33. In the absence of any evidence of incitement, Azerbaijan naturally cannot demonstrate urgency. Its own evidence shows VoMA’s defensive character and desire for peace134. Its own evidence shows that neither VoMA, nor POGA, pose an imminent risk of irreparable prejudice to any ethnic group. And indeed, it is difficult to understand how organizations seeking to train Armenians to prepare for another attack waged by an aggressive Azerbaijani State pose any threat whatsoever justifying the indication of provisional measures in this case135.
34. For all these reasons, the first part of Azerbaijan’s third request is as deficient as the second.
35. Madam President, distinguished Members of the Court, this concludes my presentation this afternoon. I thank you for your attention and consideration, and kindly request that you now ask Professor d’Argent to address the Court.

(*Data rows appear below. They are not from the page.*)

/-- ★ **L² cone stability of the centred state (class level, explicit constants, no potential in the statement).**  Under the
hypotheses of `noetherConeEnergy_of_class_autonomy` there is a reference value `w⋆` such that for every `t ∈ [t₁, t₂]`
`∫_{‖y‖≤ρ} [½cmin²(v₂ − w⋆)² + ½(v₀² + v₁²)](t) ≤ ∫_{‖y‖≤√(1+ρ²)+c(t−t₁)+1} [½c·cmin(v₂ − w⋆)² + ½(v₀² + v₁²)](t₁)` on the slice chart:
the exact Noether inequality sandwiched by the two concavity gaps.  (Appended by the same hand.) [folklore] -/
theorem coneStability_of_class_autonomy (C : ℝ) (v : ℝ → EuclideanSpace ℝ (Fin 3) → EuclideanSpace ℝ (Fin 3))
    (hrate : Literature.Analysis.FluidPDE.HasTypeITimeDecay C v)
    (hcont : ContinuousOn (Function.uncurry v) (Set.Iio (0 : ℝ) ×ˢ Set.univ))
    (hmild : ∀ s t : ℝ, s < t → t < 0 → ∀ x, v t x =
      Literature.Analysis.UnboundedOperators.heatExtension (v s) (t - s) x -
        Literature.Analysis.FluidPDE.oseenDuhamel 1 s v v t x)
    (hdiv : ∀ t < 0, Literature.Analysis.FluidPDE.VectorCalculus.IsDivFree (v t))
    (hpol : ∀ s < 0, ∀ y, inner ℝ (Literature.Analysis.FluidPDE.curl (v s) y) (EuclideanSpace.single 2 1) = 0)
    {W₁ : Set (ℝ × EuclideanSpace ℝ (Fin 3))} (hW₁ : IsOpen W₁) (hW₁s : W₁ ⊆ Set.Iio (0 : ℝ) ×ˢ Set.univ)
    {z₀ : ℝ × EuclideanSpace ℝ (Fin 3)} (hz₀ : z₀ ∈ W₁) {g : ℝ → ℝ → ℝ}
    (haut : ∀ z ∈ W₁, ∀ b : Fin 3, b ≠ 2 →
      fderiv ℝ (v z.1) z.2 (EuclideanSpace.single 2 1) b =
        g z.1 (v z.1 z.2 2) * fderiv ℝ (v z.1) z.2 (EuclideanSpace.single b 1) 2)
    {Ω : Set (EuclideanSpace ℝ (Fin 3))} (hΩ : IsPreconnected Ω) (hΩo : IsOpen Ω)
    (hΩnd : ∀ x ∈ Ω, fderiv ℝ (v z₀.1) x (EuclideanSpace.single 0 1) 2 ≠ 0 ∨
      fderiv ℝ (v z₀.1) x (EuclideanSpace.single 1 1) 2 ≠ 0)
    (c₀ : EuclideanSpace ℝ (Fin 3)) {c cmin t₁ t₂ : ℝ} (hc : 0 ≤ c) (hcmin : 0 < cmin) (ht₁₂ : t₁ ≤ t₂) (ρ : ℝ)
    (hcone : ∀ s ∈ Icc t₁ t₂, ∀ y : EuclideanSpace ℝ (Fin 2), ‖y‖ ≤ √(1 + ρ ^ 2) + c * (t₂ - s) + 1 → pt c₀ 1 s y ∈ Ω)
    (hhyp : ∀ s ∈ Icc t₁ t₂, ∀ y : EuclideanSpace ℝ (Fin 2), ‖y‖ ≤ √(1 + ρ ^ 2) + c * (t₂ - s) + 1 →
      -(fderiv ℝ (v z₀.1) (pt c₀ 1 s y) (EuclideanSpace.single 2 1) 0 * fderiv ℝ (v z₀.1) (pt c₀ 1 s y) (EuclideanSpace.single 0 1) 2 +
          fderiv ℝ (v z₀.1) (pt c₀ 1 s y) (EuclideanSpace.single 2 1) 1 * fderiv ℝ (v z₀.1) (pt c₀ 1 s y) (EuclideanSpace.single 1 1) 2) ≥
        cmin ^ 2 * (fderiv ℝ (v z₀.1) (pt c₀ 1 s y) (EuclideanSpace.single 0 1) 2 ^ 2 +
          fderiv ℝ (v z₀.1) (pt c₀ 1 s y) (EuclideanSpace.single 1 1) 2 ^ 2))
    (hspeed : ∀ s ∈ Icc t₁ t₂, ∀ y : EuclideanSpace ℝ (Fin 2), ‖y‖ ≤ √(1 + ρ ^ 2) + c * (t₂ - s) + 1 →
      -(fderiv ℝ (v z₀.1) (pt c₀ 1 s y) (EuclideanSpace.single 2 1) 0 * fderiv ℝ (v z₀.1) (pt c₀ 1 s y) (EuclideanSpace.single 0 1) 2 +
          fderiv ℝ (v z₀.1) (pt c₀ 1 s y) (EuclideanSpace.single 2 1) 1 * fderiv ℝ (v z₀.1) (pt c₀ 1 s y) (EuclideanSpace.single 1 1) 2) ≤
        c * cmin * (fderiv ℝ (v z₀.1) (pt c₀ 1 s y) (EuclideanSpace.single 0 1) 2 ^ 2 +
          fderiv ℝ (v z₀.1) (pt c₀ 1 s y) (EuclideanSpace.single 1 1) 2 ^ 2)) :
    ∃ wstar : ℝ, ∀ t ∈ Icc t₁ t₂,
      ∫ y in closedBall (0 : EuclideanSpace ℝ (Fin 2)) ρ,
          ((1 / 2) * cmin ^ 2 * (v z₀.1 (pt c₀ 1 t y) 2 - wstar) ^ 2 +
            (1 / 2) * (v z₀.1 (pt c₀ 1 t y) 0 ^ 2 + v z₀.1 (pt c₀ 1 t y) 1 ^ 2)) ≤
        ∫ y in closedBall (0 : EuclideanSpace ℝ (Fin 2)) (√(1 + ρ ^ 2) + c * (t - t₁) + 1),
          ((1 / 2) * (c * cmin) * (v z₀.1 (pt c₀ 1 t₁ y) 2 - wstar) ^ 2 +
            (1 / 2) * (v z₀.1 (pt c₀ 1 t₁ y) 0 ^ 2 + v z₀.1 (pt c₀ 1 t₁ y) 1 ^ 2)) := by
  obtain ⟨Gs, Ψ, wstar, -, hΨs, hpt, hint⟩ := noetherConeEnergy_of_class_autonomy C v hrate hcont hmild hdiv hpol hW₁ hW₁s hz₀ haut
    hΩ hΩo hΩnd c₀ hc hcmin ht₁₂ ρ hcone hhyp hspeed
  -- continuity of the slice (it is entire real-analytic)
  have ht₀ : z₀.1 < 0 := (Set.mem_prod.1 (hW₁s hz₀)).1
  have hbdd : ∀ δ : ℝ, 0 < δ → ∃ B : ℝ, ∀ t < -δ, ∀ y : EuclideanSpace ℝ (Fin 3), ‖v t y‖ ≤ B := by
    intro δ hδ
    refine ⟨|C| / Real.sqrt δ, fun t ht y => ?_⟩
    have hδt : δ ≤ -t := by linarith
    have hsq : Real.sqrt δ ≤ Real.sqrt (-t) := Real.sqrt_le_sqrt hδt
    have hsqpos : 0 < Real.sqrt δ := Real.sqrt_pos.2 hδ
    calc ‖v t y‖ ≤ C / Real.sqrt (-t) := hrate t (by linarith) y
      _ ≤ |C| / Real.sqrt (-t) := by gcongr; exact le_abs_self C
      _ ≤ |C| / Real.sqrt δ := by gcongr
  have hvc : Continuous (v z₀.1) :=
    (Literature.Analysis.NavierStokesZoomKit.LocalSineTubeDoorProfileAlignedWindowRigidityAncient.analyticOnNhd_slice
      hcont hbdd hmild ht₀).continuous
  have hvi : ∀ i : Fin 3, Continuous fun x => v z₀.1 x i := fun i => (EuclideanSpace.proj (𝕜 := ℝ) i).continuous.comp hvc
  have hptc : ∀ s : ℝ, Continuous fun y : EuclideanSpace ℝ (Fin 2) => pt c₀ 1 s y := by
    intro s
    have hfun : (fun y : EuclideanSpace ℝ (Fin 2) => pt c₀ 1 s y) =
        fun y => c₀ + hor y + s • EuclideanSpace.single (2 : Fin 3) (1 : ℝ) := funext fun y => pt_one c₀ s y
    rw [hfun]
    exact (continuous_const.add hor.continuous).add continuous_const
  have hslice : ∀ (s : ℝ) (i : Fin 3), Continuous fun y : EuclideanSpace ℝ (Fin 2) => v z₀.1 (pt c₀ 1 s y) i :=
    fun s i => (hvi i).comp (hptc s)
  have hΨc : Continuous Ψ := hΨs.continuous
  refine ⟨wstar, fun t ht => ?_⟩
  have hmain := hint t ht
  -- lower sandwich at height `t`, upper sandwich at height `t₁`
  have hlow : ∫ y in closedBall (0 : EuclideanSpace ℝ (Fin 2)) ρ,
        ((1 / 2) * cmin ^ 2 * (v z₀.1 (pt c₀ 1 t y) 2 - wstar) ^ 2 +
          (1 / 2) * (v z₀.1 (pt c₀ 1 t y) 0 ^ 2 + v z₀.1 (pt c₀ 1 t y) 1 ^ 2)) ≤
      ∫ y in closedBall (0 : EuclideanSpace ℝ (Fin 2)) ρ,
        (Ψ wstar - Ψ (v z₀.1 (pt c₀ 1 t y) 2) + (1 / 2) * (v z₀.1 (pt c₀ 1 t y) 0 ^ 2 + v z₀.1 (pt c₀ 1 t y) 1 ^ 2)) := by
    refine setIntegral_mono_on ?_ ?_ measurableSet_closedBall fun y hy => ?_
    · exact ((((continuous_const.mul (((hslice t 2).sub continuous_const).pow 2)).add
        (continuous_const.mul (((hslice t 0).pow 2).add ((hslice t 1).pow 2))))).continuousOn.integrableOn_compact
        (isCompact_closedBall _ _))
    · exact (((continuous_const.sub (hΨc.comp (hslice t 2))).add
        (continuous_const.mul (((hslice t 0).pow 2).add ((hslice t 1).pow 2)))).continuousOn.integrableOn_compact
        (isCompact_closedBall _ _))
    · rw [mem_closedBall, dist_zero_right] at hy
      have hy' : ‖y‖ ≤ √(1 + ρ ^ 2) + c * (t₂ - t) + 1 := by
        have h1 : ρ ≤ √(1 + ρ ^ 2) := by
          calc ρ ≤ |ρ| := le_abs_self ρ
            _ = √(ρ ^ 2) := (Real.sqrt_sq_eq_abs ρ).symm
            _ ≤ √(1 + ρ ^ 2) := Real.sqrt_le_sqrt (by linarith)
        nlinarith [mul_nonneg hc (sub_nonneg.2 ht.2)]
      have := (hpt t ht y hy').2.1
      linarith
  have hup : ∫ y in closedBall (0 : EuclideanSpace ℝ (Fin 2)) (√(1 + ρ ^ 2) + c * (t - t₁) + 1),
        (Ψ wstar - Ψ (v z₀.1 (pt c₀ 1 t₁ y) 2) + (1 / 2) * (v z₀.1 (pt c₀ 1 t₁ y) 0 ^ 2 + v z₀.1 (pt c₀ 1 t₁ y) 1 ^ 2)) ≤
      ∫ y in closedBall (0 : EuclideanSpace ℝ (Fin 2)) (√(1 + ρ ^ 2) + c * (t - t₁) + 1),
        ((1 / 2) * (c * cmin) * (v z₀.1 (pt c₀ 1 t₁ y) 2 - wstar) ^ 2 +
          (1 / 2) * (v z₀.1 (pt c₀ 1 t₁ y) 0 ^ 2 + v z₀.1 (pt c₀ 1 t₁ y) 1 ^ 2)) := by
    refine setIntegral_mono_on ?_ ?_ measurableSet_closedBall fun y hy => ?_
    · exact (((continuous_const.sub (hΨc.comp (hslice t₁ 2))).add
        (continuous_const.mul (((hslice t₁ 0).pow 2).add ((hslice t₁ 1).pow 2)))).continuousOn.integrableOn_compact
        (isCompact_closedBall _ _))
    · exact ((((continuous_const.mul (((hslice t₁ 2).sub continuous_const).pow 2)).add
        (continuous_const.mul (((hslice t₁ 0).pow 2).add ((hslice t₁ 1).pow 2))))).continuousOn.integrableOn_compact
        (isCompact_closedBall _ _))
    · rw [mem_closedBall, dist_zero_right] at hy
      have hy' : ‖y‖ ≤ √(1 + ρ ^ 2) + c * (t₂ - t₁) + 1 := by nlinarith [mul_nonneg hc (sub_nonneg.2 ht.2)]
      have := (hpt t₁ ⟨le_rfl, ht₁₂⟩ y hy').2.2
      linarith
  exact hlow.trans (hmain.trans hup)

The PRESIDENT: I thank Mr. Salonidis and I shall now invite Professor Pierre d’Argent to address the Court.
M. D’ARGENT :
LA DEMANDE DE L’AZERBAÏDJAN RELATIVE À LA RÉCOLTE ET LA PRÉSERVATION DES PREUVES DOIT ÊTRE REJETÉE
1. Madame la présidente, Mesdames et Messieurs les juges, la quatrième mesure conservatoire sollicitée par l’Azerbaïdjan se lit comme suit  elle devrait apparaître sur vos écrans :
«Armenia shall take effective measures to collect, and to prevent the destruction and ensure the preservation of, evidence related to allegations of ethnically-motivated crimes against Azerbaijanis of which it is aware, including those identified in communications from the Republic of Azerbaijan.»136
134 See Azerbaijan Ann. 61, Compendium of Social Media Posts, Voxj Mnalu Arvest (VoMA) (certified translation), pp. 2 and 25.
135 See e.g. ibid., pp. 25, 31 and 38.
136 Interpretation and Application of the International Convention on the Elimination of All Forms of Racial Discrimination (Azerbaijan v. Armenia), Request for the Indication of Provisional Measures of Protection (23 September 2021), par. 39 d).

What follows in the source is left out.